::: Dataset extract :::

import Mathlib
import HarnessLib
import Summits.ValiantsHypothesis.ValiantsHypothesis.Theorems.KPlusLogSqLawMixedGaugeFamilyDownward
import Summits.ValiantsHypothesis.ValiantsHypothesis.Theorems.KPlusLogSqLawMixedGaugeInertiaRefinedWindow
import Summits.ValiantsHypothesis.ValiantsHypothesis.Theorems.KPlusLogSqLawMixedGaugeKernelSplit
import Summits.ValiantsHypothesis.ValiantsHypothesis.Theorems.KPlusLogSqLawMixedGaugeTwoClassGeneralRatio

/-!
# Route «KPlusLogSqLaw», `WeakLifting` (stmt-ValiantsHypothesis-19561) — mixed-gauge series: THE BLOCK FAMILY
# `x ↦ [[A + x^a·1, B], [Bᵀ, C − x^b·1]]` — symmetry, continuity, first-order form, and its two END SCALES

HONEST FRAMING.  Helper file (hand leafhand-val-kpluslogsqlaw-1 g14, 2026-08-31; `--supports stmt-ValiantsHypothesis-19561 --as helper`,
zero crux / stub credit), technical base of the LOCATED two-class mixed-gauge law at every ratio (sequel
`…MixedGaugeTwoClassAllRatios`).  Elementary facts about the real symmetric block family `F(x) = [[A + x^a·1ₙ, B], [Bᵀ, C − x^b·1ₘ]]`
(`A ∈ Sym(n)`, `C ∈ Sym(m)`, `B` any, `1 ≤ a`, `1 ≤ b`) in the currency of val-sym-mdr-p2's inertia kit (families `ℝ → Matrix ι ι ℝ`,
`ι = Fin n ⊕ Fin m`): `blockFamily_isSymm`, `blockFamily_continuous`; the FIRST-ORDER FORM `F x = F t + (x − t)·G_t(x)` with the
geometric-sum blocks `G_t(x) = [[g_a(x,t)·1, 0], [0, −g_b(x,t)·1]]` (`blockFamily_firstOrder`, `diffFamily_continuous`; kernel form
`uᵀG_t(t)u = a t^{a−1}‖w‖² − b t^{b−1}‖q‖²`, `form_diagBlocks`); and the END SCALES: for `x ≥ 1` exceeding `Σ|Aᵢⱼ|` and `Σ|Cᵢⱼ|` the
matrix `F(x)` is NON-SINGULAR (`blockFamily_det_ne_zero_of_large`: a kernel vector `(w,q)` gives `wᵀ(A + x^a)w + qᵀ(x^b − C)q = 0` with
both pieces definite) and its negative index is `≥ m` (`blockFamily_negIndex_ge_of_large`: the fast block is negative definite;
`Inertia.card_le_negIndex`).  Small helpers: `form_le_absSum_mul` (`qᵀCq ≤ (Σ|Cᵢⱼ|)‖q‖²`), `rank_lt_card_of_det_eq_zero`,
`sum_filter_sigma_fst`.  Nothing here is about `WeakLifting` / `TropicalB` in their windows, the registered stubs, the doors,
`MatrixDescartes` (18050) or VP ≠ VNP.  No `def`; axioms standard. [folklore]
-/

set_option linter.dupNamespace false
set_option autoImplicit false

namespace Summit.ValiantsHypothesis.ValiantsHypothesis.Theorems.KPlusLogSqLaw

namespace MixedGauge

open Matrix Finset Polynomial
open scoped BigOperators Topology
open Summit.ValiantsHypothesis.ValiantsHypothesis.Theorems.LacunarySymmetroidMatrixDescartes
open Summit.ValiantsHypothesis.ValiantsHypothesis.Theorems.LacunarySymmetroidMatrixDescartes.Inertia

variable {n m : ℕ}

/-! ## 1. Small linear-algebra helpers -/

/-- the form of the diagonal block matrix `[[α·1, 0], [0, −β·1]]` on `(w, q)`. [folklore] -/
theorem form_diagBlocks (α β : ℝ) (w : Fin n → ℝ) (q : Fin m → ℝ) :
    Sum.elim w q ⬝ᵥ (Matrix.fromBlocks (α • (1 : Matrix (Fin n) (Fin n) ℝ)) 0 0 (-(β • (1 : Matrix (Fin m) (Fin m) ℝ))) *ᵥ
      Sum.elim w q) = α * (w ⬝ᵥ w) - β * (q ⬝ᵥ q) := by
  rw [Matrix.fromBlocks_mulVec, Sum.elim_comp_inl, Sum.elim_comp_inr, Matrix.zero_mulVec, Matrix.zero_mulVec, add_zero,
    zero_add, Matrix.neg_mulVec, Matrix.smul_mulVec, Matrix.smul_mulVec, Matrix.one_mulVec, Matrix.one_mulVec,
    sumElim_dotProduct_sumElim, dotProduct_neg, dotProduct_smul, dotProduct_smul, smul_eq_mul, smul_eq_mul]
  ring

/-- a crude bound for a quadratic form: `qᵀCq ≤ (Σᵢⱼ |Cᵢⱼ|)·‖q‖²`. [folklore] -/
theorem form_le_absSum_mul {k : ℕ} (C : Matrix (Fin k) (Fin k) ℝ) (q : Fin k → ℝ) :
    q ⬝ᵥ (C *ᵥ q) ≤ (∑ i, ∑ j, |C i j|) * (q ⬝ᵥ q) := by
  have hq2 : ∀ i, q i ^ 2 ≤ q ⬝ᵥ q := by
    intro i
    rw [dotProduct, sq]
    exact Finset.single_le_sum (f := fun l => q l * q l) (fun l _ => mul_self_nonneg (q l)) (Finset.mem_univ i)
  have hprod : ∀ i j, |q i| * |q j| ≤ q ⬝ᵥ q := by
    intro i j
    have h1 := hq2 i
    have h2 := hq2 j
    have hsq : |q i| ^ 2 = q i ^ 2 := sq_abs _
    have hsq' : |q j| ^ 2 = q j ^ 2 := sq_abs _
    nlinarith [sq_nonneg (|q i| - |q j|), abs_nonneg (q i), abs_nonneg (q j)]
  calc q ⬝ᵥ (C *ᵥ q) = ∑ i, ∑ j, C i j * (q i * q j) := by
        rw [dotProduct]
        refine Finset.sum_congr rfl fun i _ => ?_
        rw [Matrix.mulVec, dotProduct, Finset.mul_sum]
        refine Finset.sum_congr rfl fun j _ => ?_
        ring
    _ ≤ ∑ i, ∑ j, |C i j| * (q ⬝ᵥ q) := by
        refine Finset.sum_le_sum fun i _ => Finset.sum_le_sum fun j _ => ?_
        calc C i j * (q i * q j) ≤ |C i j * (q i * q j)| := le_abs_self _
          _ = |C i j| * (|q i| * |q j|) := by rw [abs_mul, abs_mul]
          _ ≤ |C i j| * (q ⬝ᵥ q) := mul_le_mul_of_nonneg_left (hprod i j) (abs_nonneg _)
    _ = (∑ i, ∑ j, |C i j|) * (q ⬝ᵥ q) := by rw [Finset.sum_mul]; simp_rw [Finset.sum_mul]

/-- a singular real matrix has rank below the size. [folklore] -/
theorem rank_lt_card_of_det_eq_zero {ι : Type} [Fintype ι] [DecidableEq ι] (M : Matrix ι ι ℝ) (hM : M.det = 0) :
    M.rank < Fintype.card ι := by
  obtain ⟨v, hv0, hv⟩ := Matrix.exists_mulVec_eq_zero_iff.mpr hM
  have hker : LinearMap.ker M.mulVecLin ≠ ⊥ := by
    rw [Submodule.ne_bot_iff]
    exact ⟨v, by rw [LinearMap.mem_ker, Matrix.mulVecLin_apply]; exact hv, hv0⟩
  have hpos : 0 < Module.finrank ℝ (LinearMap.ker M.mulVecLin) := by
    rw [Module.finrank_pos_iff_exists_ne_zero]
    obtain ⟨w, hw, hw0⟩ := (Submodule.ne_bot_iff _).mp hker
    exact ⟨⟨w, hw⟩, fun h => hw0 (congrArg Subtype.val h)⟩
  have h1 := LinearMap.finrank_range_add_finrank_ker M.mulVecLin
  rw [Module.finrank_fintype_fun_eq_card] at h1
  have h2 : M.rank = Module.finrank ℝ (LinearMap.range M.mulVecLin) := rfl
  omega

/-- sums over the fibre `{j | j.1 = s}` of a sigma type are sums over the summand. [folklore] -/
theorem sum_filter_sigma_fst {T : ℕ} {κ : Fin T → ℕ} {M : Type} [AddCommMonoid M]
    (f : (Σ s : Fin T, Fin (κ s)) → M) (s : Fin T) :
    ∑ j ∈ univ.filter (fun j : (Σ s : Fin T, Fin (κ s)) => j.1 = s), f j = ∑ i : Fin (κ s), f ⟨s, i⟩ := by
  classical
  rw [Finset.sum_filter]
  rw [← Finset.univ_sigma_univ, Finset.sum_sigma]
  rw [Finset.sum_eq_single s]
  · simp
  · intro s' _ hs'
    simp [hs']
  · intro h; exact absurd (Finset.mem_univ s) h

end MixedGauge

end Summit.ValiantsHypothesis.ValiantsHypothesis.Theorems.KPlusLogSqLaw

namespace Summit.ValiantsHypothesis.ValiantsHypothesis.Theorems.KPlusLogSqLaw

namespace MixedGauge

open Matrix Finset Polynomial
open scoped BigOperators Topology
open Summit.ValiantsHypothesis.ValiantsHypothesis.Theorems.LacunarySymmetroidMatrixDescartes
open Summit.ValiantsHypothesis.ValiantsHypothesis.Theorems.LacunarySymmetroidMatrixDescartes.Inertia

variable {n m : ℕ}

/-! ## 2. The block family, its first-order form and its ends -/

section Family

variable (A : Matrix (Fin n) (Fin n) ℝ) (C : Matrix (Fin m) (Fin m) ℝ) (B : Matrix (Fin n) (Fin m) ℝ) (a b : ℕ)

/-- the real symmetric block family `x ↦ [[A + x^a·1, B], [Bᵀ, C − x^b·1]]` is symmetric. [folklore] -/
theorem blockFamily_isSymm (hA : A.IsSymm) (hC : C.IsSymm) (x : ℝ) :
    (Matrix.fromBlocks (A + (x ^ a) • (1 : Matrix (Fin n) (Fin n) ℝ)) B Bᵀ
      (C - (x ^ b) • (1 : Matrix (Fin m) (Fin m) ℝ))).IsSymm :=
  Matrix.IsSymm.fromBlocks (hA.add (Matrix.isSymm_one.smul _)) rfl (hC.sub (Matrix.isSymm_one.smul _))

/-- entrywise continuity of the block family. [folklore] -/
theorem blockFamily_continuous (i j : Fin n ⊕ Fin m) :
    Continuous fun x : ℝ => (Matrix.fromBlocks (A + (x ^ a) • (1 : Matrix (Fin n) (Fin n) ℝ)) B Bᵀ
      (C - (x ^ b) • (1 : Matrix (Fin m) (Fin m) ℝ))) i j := by
  rcases i with i | i <;> rcases j with j | j
  · simp only [Matrix.fromBlocks_apply₁₁, Matrix.add_apply, Matrix.smul_apply, smul_eq_mul]
    fun_prop
  · simp only [Matrix.fromBlocks_apply₁₂]
    fun_prop
  · simp only [Matrix.fromBlocks_apply₂₁]
    fun_prop
  · simp only [Matrix.fromBlocks_apply₂₂, Matrix.sub_apply, Matrix.smul_apply, smul_eq_mul]
    fun_prop

/-- entrywise continuity of the difference-quotient family. [folklore] -/
theorem diffFamily_continuous (t : ℝ) (i j : Fin n ⊕ Fin m) :
    Continuous fun x : ℝ => (Matrix.fromBlocks ((∑ l ∈ range a, x ^ l * t ^ (a - 1 - l)) • (1 : Matrix (Fin n) (Fin n) ℝ)) 0 0
      (-((∑ l ∈ range b, x ^ l * t ^ (b - 1 - l)) • (1 : Matrix (Fin m) (Fin m) ℝ)))) i j := by
  rcases i with i | i <;> rcases j with j | j
  · simp only [Matrix.fromBlocks_apply₁₁, Matrix.smul_apply, smul_eq_mul]
    fun_prop
  · simp only [Matrix.fromBlocks_apply₁₂, Matrix.zero_apply]
    fun_prop
  · simp only [Matrix.fromBlocks_apply₂₁, Matrix.zero_apply]
    fun_prop
  · simp only [Matrix.fromBlocks_apply₂₂, Matrix.neg_apply, Matrix.smul_apply, smul_eq_mul]
    fun_prop

/-- the first-order form of the block family at `t`: `F x = F t + (x − t) • G_t x` with the geometric-sum blocks. [folklore] -/
theorem blockFamily_firstOrder (t x : ℝ) :
    Matrix.fromBlocks (A + (x ^ a) • (1 : Matrix (Fin n) (Fin n) ℝ)) B Bᵀ (C - (x ^ b) • (1 : Matrix (Fin m) (Fin m) ℝ))
      = Matrix.fromBlocks (A + (t ^ a) • (1 : Matrix (Fin n) (Fin n) ℝ)) B Bᵀ (C - (t ^ b) • (1 : Matrix (Fin m) (Fin m) ℝ))
        + (x - t) • Matrix.fromBlocks ((∑ l ∈ range a, x ^ l * t ^ (a - 1 - l)) • (1 : Matrix (Fin n) (Fin n) ℝ)) 0 0
            (-((∑ l ∈ range b, x ^ l * t ^ (b - 1 - l)) • (1 : Matrix (Fin m) (Fin m) ℝ))) := by
  have hga : x ^ a = t ^ a + (x - t) * ∑ l ∈ range a, x ^ l * t ^ (a - 1 - l) := by
    have := (Commute.all x t).geom_sum₂_mul a
    linear_combination -this
  have hgb : x ^ b = t ^ b + (x - t) * ∑ l ∈ range b, x ^ l * t ^ (b - 1 - l) := by
    have := (Commute.all x t).geom_sum₂_mul b
    linear_combination -this
  rw [Matrix.fromBlocks_smul, Matrix.fromBlocks_add, smul_zero, smul_zero, add_zero, add_zero]
  congr 1
  · rw [hga, add_smul, smul_smul, add_assoc]
  · rw [hgb, add_smul, smul_neg, smul_smul, sub_add_eq_sub_sub, sub_eq_add_neg]

/-- at a large scale the block family has a non-trivial kernel only trivially: if `x ≥ 1`, `x > Σ|Aᵢⱼ|` and `x > Σ|Cᵢⱼ|`
then `[[A + x^a·1, B], [Bᵀ, C − x^b·1]]` (`1 ≤ a`, `1 ≤ b`) is non-singular. [folklore] -/
theorem blockFamily_det_ne_zero_of_large (ha : 1 ≤ a) (hb : 1 ≤ b) (x : ℝ) (hx1 : 1 ≤ x)
    (hxA : ∑ i, ∑ j, |A i j| < x) (hxC : ∑ i, ∑ j, |C i j| < x) :
    (Matrix.fromBlocks (A + (x ^ a) • (1 : Matrix (Fin n) (Fin n) ℝ)) B Bᵀ
      (C - (x ^ b) • (1 : Matrix (Fin m) (Fin m) ℝ))).det ≠ 0 := by
  intro hdet
  obtain ⟨u, hu0, hu⟩ := Matrix.exists_mulVec_eq_zero_iff.mpr hdet
  set w : Fin n → ℝ := u ∘ Sum.inl with hw
  set q : Fin m → ℝ := u ∘ Sum.inr with hq
  have huwq : u = Sum.elim w q := by
    funext i; rcases i with i | i <;> rfl
  rw [huwq, Matrix.fromBlocks_mulVec] at hu
  have h1 : (A + (x ^ a) • (1 : Matrix (Fin n) (Fin n) ℝ)) *ᵥ w + B *ᵥ q = 0 := by
    funext i; have := congrFun hu (Sum.inl i); simpa using this
  have h2 : Bᵀ *ᵥ w + (C - (x ^ b) • (1 : Matrix (Fin m) (Fin m) ℝ)) *ᵥ q = 0 := by
    funext i; have := congrFun hu (Sum.inr i); simpa using this
  -- wᵀ(A + x^a)w = −wᵀBq and qᵀ(C − x^b)q = −qᵀBᵀw = −wᵀBq
  have e1 : w ⬝ᵥ ((A + (x ^ a) • (1 : Matrix (Fin n) (Fin n) ℝ)) *ᵥ w) + w ⬝ᵥ (B *ᵥ q) = 0 := by
    rw [← dotProduct_add, h1, dotProduct_zero]
  have e2 : q ⬝ᵥ (Bᵀ *ᵥ w) + q ⬝ᵥ ((C - (x ^ b) • (1 : Matrix (Fin m) (Fin m) ℝ)) *ᵥ q) = 0 := by
    rw [← dotProduct_add, h2, dotProduct_zero]
  have e3 : q ⬝ᵥ (Bᵀ *ᵥ w) = w ⬝ᵥ (B *ᵥ q) := by
    rw [Matrix.dotProduct_mulVec, Matrix.vecMul_transpose, dotProduct_comm]
  -- the two definite pieces
  have hxa : x ≤ x ^ a := le_self_pow₀ hx1 (by omega)
  have hxb : x ≤ x ^ b := le_self_pow₀ hx1 (by omega)
  have hAw : w ⬝ᵥ ((A + (x ^ a) • (1 : Matrix (Fin n) (Fin n) ℝ)) *ᵥ w) = w ⬝ᵥ (A *ᵥ w) + x ^ a * (w ⬝ᵥ w) := by
    rw [Matrix.add_mulVec, dotProduct_add, Matrix.smul_mulVec, Matrix.one_mulVec, dotProduct_smul, smul_eq_mul]
  have hCq : q ⬝ᵥ ((C - (x ^ b) • (1 : Matrix (Fin m) (Fin m) ℝ)) *ᵥ q) = q ⬝ᵥ (C *ᵥ q) - x ^ b * (q ⬝ᵥ q) := by
    rw [Matrix.sub_mulVec, dotProduct_sub, Matrix.smul_mulVec, Matrix.one_mulVec, dotProduct_smul, smul_eq_mul]
  have hbA' := form_le_absSum_mul (-A) w
  have hbC := form_le_absSum_mul C q
  have hnegA : ∑ i, ∑ j, |(-A) i j| = ∑ i, ∑ j, |A i j| := by simp
  rw [hnegA, Matrix.neg_mulVec, dotProduct_neg] at hbA'
  have hww : 0 ≤ w ⬝ᵥ w := by rw [dotProduct]; exact Finset.sum_nonneg fun i _ => mul_self_nonneg _
  have hqq : 0 ≤ q ⬝ᵥ q := by rw [dotProduct]; exact Finset.sum_nonneg fun i _ => mul_self_nonneg _
  -- sum of the two pieces vanishes
  have hsum : (w ⬝ᵥ (A *ᵥ w) + x ^ a * (w ⬝ᵥ w)) + (x ^ b * (q ⬝ᵥ q) - q ⬝ᵥ (C *ᵥ q)) = 0 := by
    rw [hAw] at e1; rw [hCq, e3] at e2; linarith
  -- each piece is ≥ 0 and > 0 unless the vector vanishes
  have hcA : 0 < x ^ a - ∑ i, ∑ j, |A i j| := by linarith
  have hcC : 0 < x ^ b - ∑ i, ∑ j, |C i j| := by linarith
  have hp1 : 0 ≤ w ⬝ᵥ (A *ᵥ w) + x ^ a * (w ⬝ᵥ w) := by nlinarith [mul_nonneg hcA.le hww]
  have hp2 : 0 ≤ x ^ b * (q ⬝ᵥ q) - q ⬝ᵥ (C *ᵥ q) := by nlinarith [mul_nonneg hcC.le hqq]
  have hz1 : w ⬝ᵥ (A *ᵥ w) + x ^ a * (w ⬝ᵥ w) = 0 := by linarith
  have hz2 : x ^ b * (q ⬝ᵥ q) - q ⬝ᵥ (C *ᵥ q) = 0 := by linarith
  have hw0 : w ⬝ᵥ w = 0 := by
    by_contra hne
    have hpos : 0 < w ⬝ᵥ w := lt_of_le_of_ne hww (Ne.symm hne)
    nlinarith [mul_pos hcA hpos]
  have hq0 : q ⬝ᵥ q = 0 := by
    by_contra hne
    have hpos : 0 < q ⬝ᵥ q := lt_of_le_of_ne hqq (Ne.symm hne)
    nlinarith [mul_pos hcC hpos]
  apply hu0
  rw [huwq, dotProduct_self_eq_zero.mp hw0, dotProduct_self_eq_zero.mp hq0]
  funext i; rcases i with i | i <;> rfl

/-- at a large scale the fast block is negative definite: `ν ≥ m`. [folklore] -/
theorem blockFamily_negIndex_ge_of_large (hA : A.IsSymm) (hC : C.IsSymm) (hb : 1 ≤ b) (x : ℝ) (hx1 : 1 ≤ x)
    (hxC : ∑ i, ∑ j, |C i j| < x) :
    m ≤ Fintype.card {j // (isHermitian_of_isSymm (blockFamily_isSymm A C B a b hA hC x)).eigenvalues j < 0} := by
  have h := card_le_negIndex (isHermitian_of_isSymm (blockFamily_isSymm A C B a b hA hC x))
    (fun i : Fin m => Sum.elim (0 : Fin n → ℝ) (Pi.single i (1 : ℝ) : Fin m → ℝ)) ?_
  · simpa using h
  intro c hc
  have hcomb : (∑ i, c i • Sum.elim (0 : Fin n → ℝ) (Pi.single i (1 : ℝ) : Fin m → ℝ)) = Sum.elim (0 : Fin n → ℝ) c := by
    funext l
    rcases l with l | l
    · simp [Finset.sum_apply]
    · simp [Finset.sum_apply, Pi.single_apply]
  rw [hcomb, Matrix.fromBlocks_mulVec, Sum.elim_comp_inl, Sum.elim_comp_inr, Matrix.mulVec_zero, Matrix.mulVec_zero,
    zero_add, zero_add, sumElim_dotProduct_sumElim, zero_dotProduct, zero_add, Matrix.sub_mulVec, dotProduct_sub,
    Matrix.smul_mulVec, Matrix.one_mulVec, dotProduct_smul, smul_eq_mul]
  have hbC := form_le_absSum_mul C c
  have hxb : x ≤ x ^ b := le_self_pow₀ hx1 (by omega)
  have hcc : 0 < c ⬝ᵥ c := by
    rw [dotProduct]
    obtain ⟨i, hi⟩ : ∃ i, c i ≠ 0 := by
      by_contra h; push Not at h; exact hc (funext h)
    exact lt_of_lt_of_le (mul_self_pos.mpr hi) (Finset.single_le_sum (f := fun l => c l * c l)
      (fun l _ => mul_self_nonneg _) (Finset.mem_univ i))
  have hcoef : 0 < x ^ b - ∑ i, ∑ j, |C i j| := by linarith
  nlinarith [mul_pos hcoef hcc]

end Family

end MixedGauge

end Summit.ValiantsHypothesis.ValiantsHypothesis.Theorems.KPlusLogSqLaw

:::

## Exercise brief
From the entries above, copy every line that holds the word "definite".

## Response below
both pieces definite) and its negative index is `≥ m` (`blockFamily_negIndex_ge_of_large`: the fast block is negative definite;
  -- the two definite pieces
/-- at a large scale the fast block is negative definite: `ν ≥ m`. [folklore] -/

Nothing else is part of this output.